- [PROBLEM]
Set down exactly the lines below, starting at the one that contains "and all-derivative bounds" and ending at the one that contains "SFTower P G", with both of those lines included and nothing else.

- [RECORDS SHOWN]
Content starts

/-- **`B12BetaSmooth.PolarizationDerivTransfer` IN HOLOMORPHIC CURRENCY, PROVED**: under the leaves of `exists_holo_kernel` with the
coupling neighbourhood `U ⊇ [0, c.γ]`, `δ₀, κ > 0`, a tower whose `β_{k+1}` is (5.42) of a real kernel family `Pk` whose
`(μ, ν)`-component is the REAL PART of the printed limit `Pℓ` at real couplings, and `β′ ≥ betaPrime510 d C δ₁` for the explicit
`C = 4E₀α₂⁻²B₃² e^{δ₁Mc₁}K₀K₁`, `δ₁ = ½ min{δ₀, κM⁻¹}`: `Nonempty (B12BetaHolo.PiHoloSource T c k)` — hence (by
`B12BetaHolo.betaClauses_of_piHolo`) `BetaSmoothAt`, `BetaAnalyticAt`, `|β_{k+1}| ≤ β′` and all-derivative bounds at the step.  No
g-derivative of any `E^{(j)}` is assumed. [cite: Balaban1987RG1, (1.20)–(1.22) p.264, p.266 (analytic alternative), (5.10) p.293, (5.42) p.297] -/
theorem nonempty_piHoloSource_of_analytic_leaves {T : SFTower P G Φ 𝒢} {c : SFConsts} {k : ℕ}
    (hU : IsOpen U) (hUc : IsPreconnected U) (hγ : 0 < c.γ) (hIU : ∀ t ∈ Icc (0 : ℝ) c.γ, (t : ℂ) ∈ U)
    (Sn : ℕ → LocDomainSys) (Cn : (n : ℕ) → B12.CubeCover (Sn n)) (Λn : ℕ → Type*)
    (Gn : (n : ℕ) → B12Decay510.SiteGeometry (Cn n) (Λn n)) (ρn : (n : ℕ) → Λn n → Λn n → ℝ)
    (Wn : ℕ → Type*) [∀ n, NormedAddCommGroup (Wn n)] [∀ n, NormedSpace ℂ (Wn n)]
    (EXn : (n : ℕ) → ℂ → (Sn n).Dom → Wn n → ℂ) (hn : (n : ℕ) → (Sn n).Dom → Λn n → Wn n)
    (e : (n : ℕ) → (Fin d → ℤ) → Λn n) (Pℓ : ℝ → (Fin d → ℤ) → ℂ) (μ ν : Fin d) (Pk : ℝ → B12Beta.Kernel d)
    (beta_eq : ∀ g, 0 ≤ g → g ≤ c.γ → T.flow.β (k + 1) g = B12Beta.secondMoment (Pk g) μ ν)
    (hPk : ∀ z, ∀ t ∈ Icc (0 : ℝ) c.γ, Pk t μ ν z = (Pℓ t z).re)
    {α₂ E₀ B₃ κ δ₀ M c₁ K₀ K₁ : ℝ} (hα₂ : 0 < α₂) (hE₀ : 0 ≤ E₀) (hB₃ : 0 ≤ B₃) (hK₀ : 0 ≤ K₀) (hδ₀ : 0 < δ₀)
    (hκ : 0 < κ) (hM : 0 < M)
    (le_beta' : B12Sec2to5.betaPrime510 d
      (4 * E₀ / α₂ ^ 2 * B₃ ^ 2 * Real.exp (B12Decay510.delta1 δ₀ κ M * M * c₁) * K₀ * K₁)
      (B12Decay510.delta1 δ₀ κ M) ≤ c.β')
    (han : ∀ n X, AnalyticOnNhd ℂ (fun p : ℂ × Wn n => EXn n p.1 X p.2) (U ×ˢ ball 0 α₂))
    (h118 : ∀ n, ∀ g ∈ U, ∀ X, ∀ v ∈ ball (0 : Wn n) α₂, ‖EXn n g X v‖ ≤ E₀ * Real.exp (-κ * (Sn n).dj X))
    (hh : ∀ n X x, ‖hn n X x‖ ≤ B₃ * Real.exp (-δ₀ * (Gn n).distD x X))
    (hgeo : ∀ n, B12Decay510.GeomLeaf (Gn n) (ρn n) M c₁) (hcube : ∀ n, B12Decay510.CubeSumLeaf (Gn n) (δ₀ / 2) K₁)
    (htree : ∀ n, B12Decay510.TreeLeaf (Cn n) (κ / 2) K₀)
    (hρ : ∀ z, ∀ᶠ n in atTop, ρn n (e n 0) (e n z) = B12Sec2to5.l1 z)
    (hlim : ∀ z, ∀ t ∈ Icc (0 : ℝ) c.γ,
      Tendsto (fun n => piT (EXn n) (hn n) t (e n 0) (e n z)) atTop (𝓝 (Pℓ t z))) :
    Nonempty (PiHoloSource T c k) := by
  obtain ⟨Pc, hPc, hbd, hreal, -⟩ := exists_holo_kernel hU hUc hγ hIU Sn Cn Λn Gn ρn Wn EXn hn e Pℓ hα₂ hE₀
    hB₃ hK₀ hδ₀.le hκ.le hM han h118 hh hgeo hcube htree hρ hlim
  exact nonempty_piHoloSource μ ν Pk beta_eq hU hIU Pc hPc (B12Decay510.delta1_pos hδ₀ hκ hM) hbd
    (fun z t ht => by rw [hPk z t ht, hreal z t ht]) le_beta'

Content ends

- [FINAL ANSWER]
`B12BetaHolo.betaClauses_of_piHolo`) `BetaSmoothAt`, `BetaAnalyticAt`, `|β_{k+1}| ≤ β′` and all-derivative bounds at the step.  No
g-derivative of any `E^{(j)}` is assumed. [cite: Balaban1987RG1, (1.20)–(1.22) p.264, p.266 (analytic alternative), (5.10) p.293, (5.42) p.297] -/
theorem nonempty_piHoloSource_of_analytic_leaves {T : SFTower P G Φ 𝒢} {c : SFConsts} {k : ℕ}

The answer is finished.